REQUIRED WORK →
Search the lines of the records for the word "simp", and copy every line that has it.

(Saved entries)
import Summits.CriticalPhenomena.PercolationContinuityZ3.Theorems.PercNearOneGluingAdditiveGluingKnThm2Refined
import Summits.CriticalPhenomena.PercolationContinuityZ3.Theorems.PercNearOneGluingNoHeavyLowerTailWorstPairExchange

/-!
# `NoHeavyLowerTail` (stmt-CriticalPhenomena-4575) — the REFINED Kozma–Nitzan residual `(RKNS)_k` for any number of relays:
# `(RKNS)_k ⟹ EG_k` (sharp event gluing) and `(∀ graphs, (RKNS) at a worst relay) ⟹ NoHeavyLowerTail`

Support file (prover `prim-ineq-prove-4`, new-inequality factory; `--supports stmt-CriticalPhenomena-4575`). No definitions, no sorries.
Setting: `μ = prodBernoulli w` on `Fin n`, relays `A`, observer `o ∉ A`, sink `c`, designated relay `z ∈ A`; for `∅ ≠ S ⊆ A ∖ {z}`,
`R = A ∖ S`, `N'_S = {S ∪ {o} ↮ R}`, `P_S = μ(N'_S)`, `A_S = μ(N'_S ∩ {o ↔ S})`, `m_S = μ(N'_S ∩ {c ↔ all S})`, `m_R = μ(N'_S ∩ {c ↔ all R})`,
`Z = μ(o ↮ A, z ↮ c)`.  `RKNS.X_ge_sum`: `μ(o↔A, o↔c) − μ(o↔A, z↔c) ≥ Σ_S (T_S − U_S)` (trace decomposition = the k-relay form of
Kozma–Nitzan's `X = I + II + III`, arXiv:2401.12397 Thm. 2) with the two refined set-BHK steps per `S` (tree `knRef_bhkOne/Two`, source set
`S ∪ {o}`): `A_S m_S ≤ P_S T_S`, `P_S U_S ≤ A_S m_R`.  `eventGluing_of_rkns_at`: the row `(RKNS): Σ_S (A_S/P_S)(m_S − m_R) + Z ≥ 0` gives
`μ({o↔A} ∖ {o↔c}) ≤ μ(z ↮ c)` (k = 3: `eg3_of_refinedResidual`).  `noHeavyLowerTail_of_rkns`: (RKNS) at a worst relay on every finite
weighted graph ⟹ event gluing for every k ⟹ the crux (tree `noHeavyLowerTail_of_eventGluing`).  The un-refined row is FALSE at k = 3
(tree `not_knResidualRow`); (RKNS)_k has no known violation (seat census k = 3,4,5; memo prim-ineq-prove-4/RKNS-CANDIDATE.md).
-/

namespace Summit.CriticalPhenomena.PercolationContinuityZ3.Theorems

open MeasureTheory Set Literature.Probability.LatticeModels Literature.Probability.Percolation

noncomputable section
open Classical

variable {n : ℕ}

namespace RKNS

/-- Trace partition: `μ(E) = Σ_{S ⊆ A} μ(E ∩ {∀ a ∈ A, c ↔ a ↔ a ∈ S})`. [folklore] -/
theorem sum_trace (w : Sym2 (Fin n) → unitInterval) (A : Finset (Fin n)) (c : Fin n) (E : Set (BondConfig (Fin n))) :
    (prodBernoulli w).real E =
      ∑ S ∈ A.powerset, (prodBernoulli w).real (E ∩ {ω | ∀ a ∈ A, (openGraph ω).Reachable c a ↔ a ∈ S}) := by
  have hdisj : Set.PairwiseDisjoint (↑A.powerset : Set (Finset (Fin n)))
      fun S => E ∩ {ω | ∀ a ∈ A, (openGraph ω).Reachable c a ↔ a ∈ S} := by
    intro S hS S' hS' hne
    rw [Function.onFun, Set.disjoint_left]
    rintro ω ⟨-, h1⟩ ⟨-, h2⟩
    refine hne (Finset.ext fun a => ?_)
    have hSA : S ⊆ A := Finset.mem_powerset.1 (Finset.mem_coe.1 hS)
    have hS'A : S' ⊆ A := Finset.mem_powerset.1 (Finset.mem_coe.1 hS')
    by_cases haA : a ∈ A
    · exact (h1 a haA).symm.trans (h2 a haA)
    · exact ⟨fun h => absurd (hSA h) haA, fun h => absurd (hS'A h) haA⟩
  have hcover : E = ⋃ S ∈ A.powerset, E ∩ {ω | ∀ a ∈ A, (openGraph ω).Reachable c a ↔ a ∈ S} := by
    ext ω
    simp only [mem_iUnion, mem_inter_iff, mem_setOf_eq, exists_prop]
    constructor
    · intro hE
      refine ⟨A.filter fun a => (openGraph ω).Reachable c a, Finset.mem_powerset.2 (Finset.filter_subset _ _), hE,
        fun a ha => ?_⟩
      simp only [Finset.mem_filter]
      exact ⟨fun h => ⟨ha, h⟩, fun h => h.2⟩
    · rintro ⟨S, -, hE, -⟩; exact hE
  conv_lhs => rw [hcover]
  exact measureReal_biUnion_finset hdisj fun S _ => MeasurableSet.of_discrete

EXERCISE ANSWER →
    simp only [mem_iUnion, mem_inter_iff, mem_setOf_eq, exists_prop]
      simp only [Finset.mem_filter]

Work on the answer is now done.